Your task
From the line below that contains "IsGroundStateInSector (plaquetteHamiltonian U) 4 0 φ₂" to the line that contains "IsGroundStateInSector (plaquetteHamiltonian U) 2 0 φ₂", repeat every line exactly, both ends included, and nothing else.
----
import Summits.HubbardSuperconductivity.HubbardSuperconductivity.Theorems.LevyLogBootstrapDressHalfFilledBandStates
import Summits.HubbardSuperconductivity.HubbardSuperconductivity.Theorems.CooperPairDMottWalkCooperPairDMottPairTrialCeilingWindowReduction
import Literature.MathematicalPhysics.QuantumLattice.SectorUniqueGroundStateGap
import HarnessLib

/-!
# Route `LevyLogBootstrap`, crux `DressHalfFilled` (stmt-HubbardSuperconductivity-8148), stub 2
# `stub_plaquetteDictionary`: sector-wise gaps of one plaquette above the hole-pair band

Support file (plaquette level of the exhaustion clause (c) of `PlaquetteDictionary`). For the plaquette Hubbard
Hamiltonian `h = plaquetteHamiltonian U` and its two band states `|0h⟩ = plaquetteStates U 0` (sector
`(N↑,N↓) = (2,2)`, energy `e₀ = E(0 holes)`) and `|2h⟩ = plaquetteStates U 1` (sector `(1,1)`, energy `e₂`), put
`ℓ(n) = (2e₂ − e₀) + ((e₀ − e₂)/2)·n`, the chord through `(2, e₂)` and `(4, e₀)`. Under the plaquette data (the
clauses (W3)–(W5) of `PlaquetteData U`, here as explicit hypotheses) every coordinate sector `(a, b)`, `a, b ≤ 4`,
is separated from the band by a positive margin:

* `plaquette_inBand_gap_four` / `_two` — in the band sectors `(2,2)`, `(1,1)`: vectors orthogonal to the (unique,
  (W4)) sector ground state lie at least `γ > 0` above `e₀`, resp. `e₂` (`sector_gap_of_unique_groundState`);
* `plaquette_offBand_gap` — off the band (`a + b ∉ {2, 4}` by the strict chord (W3); `a + b ∈ {2, 4}` with `a ≠ b`
  by the spin-sector inequalities (W5)): `(ℓ(a + b) + δ) ‖u‖² ≤ Re⟨u, h u⟩` for some `δ > 0`.

References: W.-F. Tsai, S. A. Kivelson, PRB 73 (2006) 214510, Table I, App. A; H. Tasaki, *Physics and Mathematics
of Quantum Many-Body Systems* (2020) §2.1–2.2. All statements are [folklore]; no definition is introduced.
-/

set_option linter.dupNamespace false

noncomputable section

namespace Summit.HubbardSuperconductivity.HubbardSuperconductivity.Theorems.LevyLogBootstrap

open Matrix Finset Literature.MathematicalPhysics.QuantumLattice Literature.Probability.LatticeModels
open Summit.HubbardSuperconductivity.HubbardSuperconductivity.Theorems.CooperPairDMottWalk
open scoped ComplexOrder

/-! ### Homogeneous variational bound in a submodule -/

section Variational

variable {n : Type*} [Fintype n] [DecidableEq n]

/-- `minEnergyOn A K · ‖ψ‖² ≤ Re⟨ψ, A ψ⟩` for every `ψ ∈ K` (normalise `ψ ≠ 0`). [folklore] -/
theorem minEnergyOn_mul_le_of_mem {A : Matrix n n ℂ} (hA : A.IsHermitian) (K : Submodule ℂ (n → ℂ))
    {ψ : n → ℂ} (hψ : ψ ∈ K) : A.minEnergyOn K * (star ψ ⬝ᵥ ψ).re ≤ (star ψ ⬝ᵥ A *ᵥ ψ).re := by
  by_cases h0 : ψ = 0
  · subst h0
    simp
  obtain ⟨c, hc0, hc1⟩ := exists_smul_unit h0
  have hmem : c • ψ ∈ K := Submodule.smul_mem _ c hψ
  have h2 := minEnergyOn_le_rayleigh_of_mem hA K hmem hc1
  have hcc : star c * c = ((‖c‖ ^ 2 : ℝ) : ℂ) := by
    rw [Complex.star_def, Complex.conj_mul']
    push_cast
    rfl
  rw [mulVec_smul, star_smul, smul_dotProduct, dotProduct_smul, smul_smul, hcc, smul_eq_mul,
    Complex.re_ofReal_mul] at h2
  rw [star_smul, smul_dotProduct, dotProduct_smul, smul_smul, hcc, smul_eq_mul] at hc1
  have hc1' : ‖c‖ ^ 2 * (star ψ ⬝ᵥ ψ).re = 1 := by
    have := congrArg Complex.re hc1
    rwa [Complex.re_ofReal_mul, Complex.one_re] at this
  have hnn : 0 ≤ (star ψ ⬝ᵥ ψ).re := (Complex.nonneg_iff.1 (dotProduct_star_self_nonneg ψ)).1
  calc A.minEnergyOn K * (star ψ ⬝ᵥ ψ).re ≤ ‖c‖ ^ 2 * (star ψ ⬝ᵥ A *ᵥ ψ).re * (star ψ ⬝ᵥ ψ).re :=
        mul_le_mul_of_nonneg_right h2 hnn
    _ = (star ψ ⬝ᵥ A *ᵥ ψ).re * (‖c‖ ^ 2 * (star ψ ⬝ᵥ ψ).re) := by ring
    _ = (star ψ ⬝ᵥ A *ᵥ ψ).re := by rw [hc1', mul_one]

end Variational

/-! ### The two band sectors: a unique ground state is gapped -/

section InBand

/-- The plaquette energies of the band states are the sector minima `e₀ = min (4,0)`, `e₂ = min (2,0)`.
[folklore] -/
theorem plaquetteEnergy_eq_minEnergyOn (U : ℝ) :
    plaquetteEnergy U 0 = (plaquetteHamiltonian U).minEnergyOn (szSector (Λ := PlaquetteSite) 4 0) ∧
      plaquetteEnergy U 2 = (plaquetteHamiltonian U).minEnergyOn (szSector (Λ := PlaquetteSite) 2 0) := by
  constructor
  · simpa using plaquetteEnergy_two_mul U 0
  · simpa using plaquetteEnergy_two_mul U 1

/-- **Gap in a band sector from uniqueness.** If the ground states of `h = plaquetteHamiltonian U` in the joint
sector `(2k, 0)` are unique up to scalars, then for some `γ > 0` every vector of the coordinate sector `(k, k)`
orthogonal to the band state `plaquetteStates U` (index `2 - k`) satisfies
`(min (2k,0) + γ) ‖u‖² ≤ Re⟨u, h u⟩`. [folklore] -/
theorem plaquette_inBand_gap (U : ℝ) (k : ℕ) (i : Fin 2) (hk : 4 - 2 * (i : ℕ) = 2 * k)
    (hW4 : ∀ φ₁ φ₂ : Fock (Orb PlaquetteSite), IsGroundStateInSector (plaquetteHamiltonian U) (2 * k) 0 φ₁ →
      IsGroundStateInSector (plaquetteHamiltonian U) (2 * k) 0 φ₂ → ∃ a : ℂ, φ₂ = a • φ₁) :
    ∃ γ : ℝ, 0 < γ ∧ ∀ u : Fock (Orb PlaquetteSite), IsInSector k k u →
      star (plaquetteStates U i) ⬝ᵥ u = 0 →
        ((plaquetteHamiltonian U).minEnergyOn (szSector (Λ := PlaquetteSite) (2 * k) 0) + γ) * (star u ⬝ᵥ u).re ≤
          (star u ⬝ᵥ plaquetteHamiltonian U *ᵥ u).re := by
  set h := plaquetteHamiltonian U with hh
  set s := plaquetteStates U i with hs
  set K := szSector (Λ := PlaquetteSite) (2 * k) 0 with hKdef
  have hA : h.IsHermitian := plaquetteHamiltonian_isHermitian U
  have hPS : PreservesSectors h := LiebThm1.preservesSectors_hamiltonian plaquetteGraph 1 U
  have hsK : s ∈ K := by rw [hs, hKdef, ← hk]; exact (plaquetteStates_spec U i).2.1
  have hsGS : IsGroundStateInSector h (2 * k) 0 s := by
    have := (plaquetteStates_spec U i).2
    rwa [hk] at this
  have hsSec : IsInSector k k s := (mem_szSector_two_mul_zero_iff k s).1 hsK
  have hs0 : s ≠ 0 := hsGS.2.1
  -- the coordinate predicate of the sector
  have hK : ∀ v : Fock (Orb PlaquetteSite), v ∈ K ↔
      ∀ t, ¬((upPart t).card = k ∧ (downPart t).card = k) → v t = 0 := by
    intro v
    rw [hKdef, mem_szSector_two_mul_zero_iff]
    rfl
  have hp : ∃ t : Finset (Orb PlaquetteSite), (upPart t).card = k ∧ (downPart t).card = k := by
    by_contra hne
    apply hs0
    funext t
    exact hsSec t fun ht => hne ⟨t, ht⟩
  have hinv : ∀ t t' : Finset (Orb PlaquetteSite), ¬((upPart t).card = k ∧ (downPart t).card = k) →
      ((upPart t').card = k ∧ (downPart t').card = k) → h t t' = 0 := by
    intro t t' ht ht'
    by_contra hne
    exact ht (by rw [(hPS t t' hne).1, (hPS t t' hne).2]; exact ht')
  have huniq : ∀ v ∈ K, ∀ w ∈ K, v ≠ 0 → h *ᵥ v = ((h.minEnergyOn K : ℝ) : ℂ) • v →
      h *ᵥ w = ((h.minEnergyOn K : ℝ) : ℂ) • w → ∃ c : ℂ, w = c • v := by
    intro v hv w hw hv0 hAv hAw
    by_cases hw0 : w = 0
    · exact ⟨0, by rw [hw0, zero_smul]⟩
    · exact hW4 v w ⟨hv, hv0, hAv⟩ ⟨hw, hw0, hAw⟩
  obtain ⟨γ, hγ, hgap⟩ := sector_gap_of_unique_groundState h hA
    (fun t : Finset (Orb PlaquetteSite) => (upPart t).card = k ∧ (downPart t).card = k) hp hinv K hK huniq
  refine ⟨γ, hγ, fun u hu horth => hgap u ((hK u).2 hu) fun g hg hAg => ?_⟩
  -- every ground state in the sector is a multiple of `s`
  by_cases hg0 : g = 0
  · rw [hg0, star_zero, zero_dotProduct]
  · obtain ⟨c, rfl⟩ := hW4 s g hsGS ⟨hg, hg0, hAg⟩
    rw [star_smul, smul_dotProduct, horth, smul_zero]

/-- Band sector `(2,2)` (no hole): gap above `e₀` for vectors orthogonal to `|0h⟩`, from (W4) at `(4,0)`.
[folklore] -/
theorem plaquette_inBand_gap_four (U : ℝ)
    (hW4 : ∀ φ₁ φ₂ : Fock (Orb PlaquetteSite), IsGroundStateInSector (plaquetteHamiltonian U) 4 0 φ₁ →
      IsGroundStateInSector (plaquetteHamiltonian U) 4 0 φ₂ → ∃ a : ℂ, φ₂ = a • φ₁) :
    ∃ γ : ℝ, 0 < γ ∧ ∀ u : Fock (Orb PlaquetteSite), IsInSector 2 2 u → star (plaquetteStates U 0) ⬝ᵥ u = 0 →
      (plaquetteEnergy U 0 + γ) * (star u ⬝ᵥ u).re ≤ (star u ⬝ᵥ plaquetteHamiltonian U *ᵥ u).re := by
  rw [(plaquetteEnergy_eq_minEnergyOn U).1]
  exact plaquette_inBand_gap U 2 0 rfl hW4

/-- Band sector `(1,1)` (one hole pair): gap above `e₂` for vectors orthogonal to `|2h⟩`, from (W4) at `(2,0)`.
[folklore] -/
theorem plaquette_inBand_gap_two (U : ℝ)
    (hW4 : ∀ φ₁ φ₂ : Fock (Orb PlaquetteSite), IsGroundStateInSector (plaquetteHamiltonian U) 2 0 φ₁ →
      IsGroundStateInSector (plaquetteHamiltonian U) 2 0 φ₂ → ∃ a : ℂ, φ₂ = a • φ₁) :
    ∃ γ : ℝ, 0 < γ ∧ ∀ u : Fock (Orb PlaquetteSite), IsInSector 1 1 u → star (plaquetteStates U 1) ⬝ᵥ u = 0 →
      (plaquetteEnergy U 2 + γ) * (star u ⬝ᵥ u).re ≤ (star u ⬝ᵥ plaquetteHamiltonian U *ᵥ u).re := by
  rw [(plaquetteEnergy_eq_minEnergyOn U).2]
  exact plaquette_inBand_gap U 1 1 rfl hW4

end InBand

/-! ### Off the band: the strict chord and the spin-sector inequalities -/

section OffBand

/-- The `(N, S^z) = (a + b, (a − b)/2)` sector bound: `min · ‖u‖² ≤ Re⟨u, h u⟩` on the coordinate sector
`(a, b)`. [folklore] -/
theorem plaquette_sector_min_le (U : ℝ) {a b : ℕ} {u : Fock (Orb PlaquetteSite)} (hu : IsInSector a b u) :
    (plaquetteHamiltonian U).minEnergyOn (szSector (Λ := PlaquetteSite) (a + b) (((a : ℝ) - b) / 2)) *
        (star u ⬝ᵥ u).re ≤ (star u ⬝ᵥ plaquetteHamiltonian U *ᵥ u).re :=
  minEnergyOn_mul_le_of_mem (plaquetteHamiltonian_isHermitian U) _ ((mem_szSector_iff_isInSector a b u).2 hu)

/-- The charge bound: `E(a + b) ‖u‖² ≤ Re⟨u, h u⟩` on the coordinate sector `(a, b)`
(`E(n) = groundEnergyAt plaquetteGraph 1 U n`). [folklore] -/
theorem plaquette_charge_min_le (U : ℝ) {a b : ℕ} {u : Fock (Orb PlaquetteSite)} (hu : IsInSector a b u) :
    groundEnergyAt plaquetteGraph 1 U (a + b) * (star u ⬝ᵥ u).re ≤ (star u ⬝ᵥ plaquetteHamiltonian U *ᵥ u).re :=
  LiebThm1.groundEnergy_mul_norm_le (plaquetteHamiltonian U) hu.isNParticle

/-- **Off-band margin.** Under the strict chord (W3) and the spin-sector inequalities (W5), every coordinate sector
`(a, b) ∉ {(2,2), (1,1)}` with `a, b ≤ 4` lies strictly above the chord: for some `δ > 0`,
`(ℓ(a + b) + δ) ‖u‖² ≤ Re⟨u, h u⟩`, `ℓ(n) = (2e₂ − e₀) + ((e₀ − e₂)/2) n`. [cite: TsaiKivelson2006, Table I] -/
theorem plaquette_offBand_gap (U : ℝ)
    (hW3 : ∀ n : ℕ, n ≤ 8 → n ≠ 2 → n ≠ 4 →
      (4 - (n : ℝ)) * groundEnergyAt plaquetteGraph 1 U 2 + ((n : ℝ) - 2) * groundEnergyAt plaquetteGraph 1 U 4 <
        2 * groundEnergyAt plaquetteGraph 1 U n)
    (hW5a : ∀ m : ℝ, m = 1 ∨ m = -1 ∨ m = 2 ∨ m = -2 →
      (plaquetteHamiltonian U).minEnergyOn (szSector 4 0) < (plaquetteHamiltonian U).minEnergyOn (szSector 4 m))
    (hW5b : ∀ m : ℝ, m = 1 ∨ m = -1 →
      (plaquetteHamiltonian U).minEnergyOn (szSector 2 0) < (plaquetteHamiltonian U).minEnergyOn (szSector 2 m))
    {a b : ℕ} (ha : a ≤ 4) (hb : b ≤ 4) (hab : (a, b) ≠ (2, 2)) (hab' : (a, b) ≠ (1, 1)) :
    ∃ δ : ℝ, 0 < δ ∧ ∀ u : Fock (Orb PlaquetteSite), IsInSector a b u →
      ((2 * plaquetteEnergy U 2 - plaquetteEnergy U 0) + (plaquetteEnergy U 0 - plaquetteEnergy U 2) / 2 * ((a + b : ℕ) : ℝ) + δ) *
          (star u ⬝ᵥ u).re ≤ (star u ⬝ᵥ plaquetteHamiltonian U *ᵥ u).re := by
  have he0 : plaquetteEnergy U 0 = groundEnergyAt plaquetteGraph 1 U 4 := rfl
  have he2 : plaquetteEnergy U 2 = groundEnergyAt plaquetteGraph 1 U 2 := rfl
  have hnn : ∀ u : Fock (Orb PlaquetteSite), 0 ≤ (star u ⬝ᵥ u).re :=
    fun u => (Complex.nonneg_iff.1 (dotProduct_star_self_nonneg u)).1
  by_cases hn : a + b = 2 ∨ a + b = 4
  · -- spin sectors of the band charges
    set e := (plaquetteHamiltonian U).minEnergyOn (szSector (Λ := PlaquetteSite) (a + b) (((a : ℝ) - b) / 2)) with he
    have hlt : (2 * plaquetteEnergy U 2 - plaquetteEnergy U 0) +
        (plaquetteEnergy U 0 - plaquetteEnergy U 2) / 2 * ((a + b : ℕ) : ℝ) < e := by
      rcases hn with h2 | h4
      · have hm : ((a : ℝ) - b) / 2 = 1 ∨ ((a : ℝ) - b) / 2 = -1 := by
          have : (a = 2 ∧ b = 0) ∨ (a = 0 ∧ b = 2) := by
            rcases Nat.lt_or_ge a 1 with h | h <;> rcases Nat.lt_or_ge a 2 with h' | h' <;>
              first | omega | (exfalso; exact hab' (by congr 1 <;> omega))
          rcases this with ⟨rfl, rfl⟩ | ⟨rfl, rfl⟩ <;> norm_num
        have h5 := hW5b _ hm
        rw [(plaquetteEnergy_eq_minEnergyOn U).2.symm] at h5
        rw [he, h2]
        push_cast
        linarith
      · have hm : ((a : ℝ) - b) / 2 = 1 ∨ ((a : ℝ) - b) / 2 = -1 ∨ ((a : ℝ) - b) / 2 = 2 ∨ ((a : ℝ) - b) / 2 = -2 := by
          have : (a = 3 ∧ b = 1) ∨ (a = 1 ∧ b = 3) ∨ (a = 4 ∧ b = 0) ∨ (a = 0 ∧ b = 4) := by
            rcases Nat.lt_or_ge a 1 with h | h <;> rcases Nat.lt_or_ge a 2 with h' | h' <;>
              rcases Nat.lt_or_ge a 3 with h'' | h'' <;> rcases Nat.lt_or_ge a 4 with h''' | h''' <;>
              first | omega | (exfalso; exact hab (by congr 1 <;> omega))
          rcases this with ⟨rfl, rfl⟩ | ⟨rfl, rfl⟩ | ⟨rfl, rfl⟩ | ⟨rfl, rfl⟩ <;> norm_num
        have h5 := hW5a _ hm
        rw [(plaquetteEnergy_eq_minEnergyOn U).1.symm] at h5
        rw [he, h4]
        push_cast
        linarith
    refine ⟨e - ((2 * plaquetteEnergy U 2 - plaquetteEnergy U 0) +
      (plaquetteEnergy U 0 - plaquetteEnergy U 2) / 2 * ((a + b : ℕ) : ℝ)), by linarith, fun u hu => ?_⟩
    have := plaquette_sector_min_le U hu
    rw [← he] at this
    convert this using 2
    ring
  · -- other charges: the strict chord
    have hn2 : a + b ≠ 2 := fun h => hn (Or.inl h)
    have hn4 : a + b ≠ 4 := fun h => hn (Or.inr h)
    have h8 : a + b ≤ 8 := by omega
    have h3 := hW3 (a + b) h8 hn2 hn4
    rw [← he0, ← he2] at h3
    set E := groundEnergyAt plaquetteGraph 1 U (a + b) with hE
    have hlt : (2 * plaquetteEnergy U 2 - plaquetteEnergy U 0) +
        (plaquetteEnergy U 0 - plaquetteEnergy U 2) / 2 * ((a + b : ℕ) : ℝ) < E := by
      push_cast at h3 ⊢
      linarith
    refine ⟨E - ((2 * plaquetteEnergy U 2 - plaquetteEnergy U 0) +
      (plaquetteEnergy U 0 - plaquetteEnergy U 2) / 2 * ((a + b : ℕ) : ℝ)), by linarith, fun u hu => ?_⟩
    have := plaquette_charge_min_le U hu
    rw [← hE] at this
    convert this using 2
    ring

end OffBand

/-! ### Registered form -/

/-- **Registered sub-goal `dressHalfFilled_plaquetteOffBandGap`** (closed form, as registered on the crux item
stmt-HubbardSuperconductivity-8148): under the strict chord (W3) and the spin-sector inequalities (W5) of the plaquette
data, every coordinate sector `(a, b) ∉ {(2,2), (1,1)}`, `a, b ≤ 4`, of one plaquette lies strictly above the chord
`ℓ(a + b)` through the two band levels. [cite: TsaiKivelson2006, Table I] -/
theorem dressHalfFilled_plaquetteOffBandGap : ∀ (U : ℝ), (∀ n : ℕ, n ≤ 8 → n ≠ 2 → n ≠ 4 → (4 - (n : ℝ)) * groundEnergyAt plaquetteGraph 1 U 2 + ((n : ℝ) - 2) * groundEnergyAt plaquetteGraph 1 U 4 < 2 * groundEnergyAt plaquetteGraph 1 U n) → (∀ m : ℝ, m = 1 ∨ m = -1 ∨ m = 2 ∨ m = -2 → (plaquetteHamiltonian U).minEnergyOn (szSector 4 0) < (plaquetteHamiltonian U).minEnergyOn (szSector 4 m)) → (∀ m : ℝ, m = 1 ∨ m = -1 → (plaquetteHamiltonian U).minEnergyOn (szSector 2 0) < (plaquetteHamiltonian U).minEnergyOn (szSector 2 m)) → ∀ {a b : ℕ}, a ≤ 4 → b ≤ 4 → (a, b) ≠ (2, 2) → (a, b) ≠ (1, 1) → ∃ δ : ℝ, 0 < δ ∧ ∀ u : Fock (Orb PlaquetteSite), IsInSector a b u → ((2 * plaquetteEnergy U 2 - plaquetteEnergy U 0) + (plaquetteEnergy U 0 - plaquetteEnergy U 2) / 2 * ((a + b : ℕ) : ℝ) + δ) * (star u ⬝ᵥ u).re ≤ (star u ⬝ᵥ plaquetteHamiltonian U *ᵥ u).re :=
  fun U hW3 hW5a hW5b _ _ ha hb hab hab' => plaquette_offBand_gap U hW3 hW5a hW5b ha hb hab hab'

end Summit.HubbardSuperconductivity.HubbardSuperconductivity.Theorems.LevyLogBootstrap

end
----
Expected answer
      IsGroundStateInSector (plaquetteHamiltonian U) 4 0 φ₂ → ∃ a : ℂ, φ₂ = a • φ₁) :
    ∃ γ : ℝ, 0 < γ ∧ ∀ u : Fock (Orb PlaquetteSite), IsInSector 2 2 u → star (plaquetteStates U 0) ⬝ᵥ u = 0 →
      (plaquetteEnergy U 0 + γ) * (star u ⬝ᵥ u).re ≤ (star u ⬝ᵥ plaquetteHamiltonian U *ᵥ u).re := by
  rw [(plaquetteEnergy_eq_minEnergyOn U).1]
  exact plaquette_inBand_gap U 2 0 rfl hW4

/-- Band sector `(1,1)` (one hole pair): gap above `e₂` for vectors orthogonal to `|2h⟩`, from (W4) at `(2,0)`.
[folklore] -/
theorem plaquette_inBand_gap_two (U : ℝ)
    (hW4 : ∀ φ₁ φ₂ : Fock (Orb PlaquetteSite), IsGroundStateInSector (plaquetteHamiltonian U) 2 0 φ₁ →
      IsGroundStateInSector (plaquetteHamiltonian U) 2 0 φ₂ → ∃ a : ℂ, φ₂ = a • φ₁) :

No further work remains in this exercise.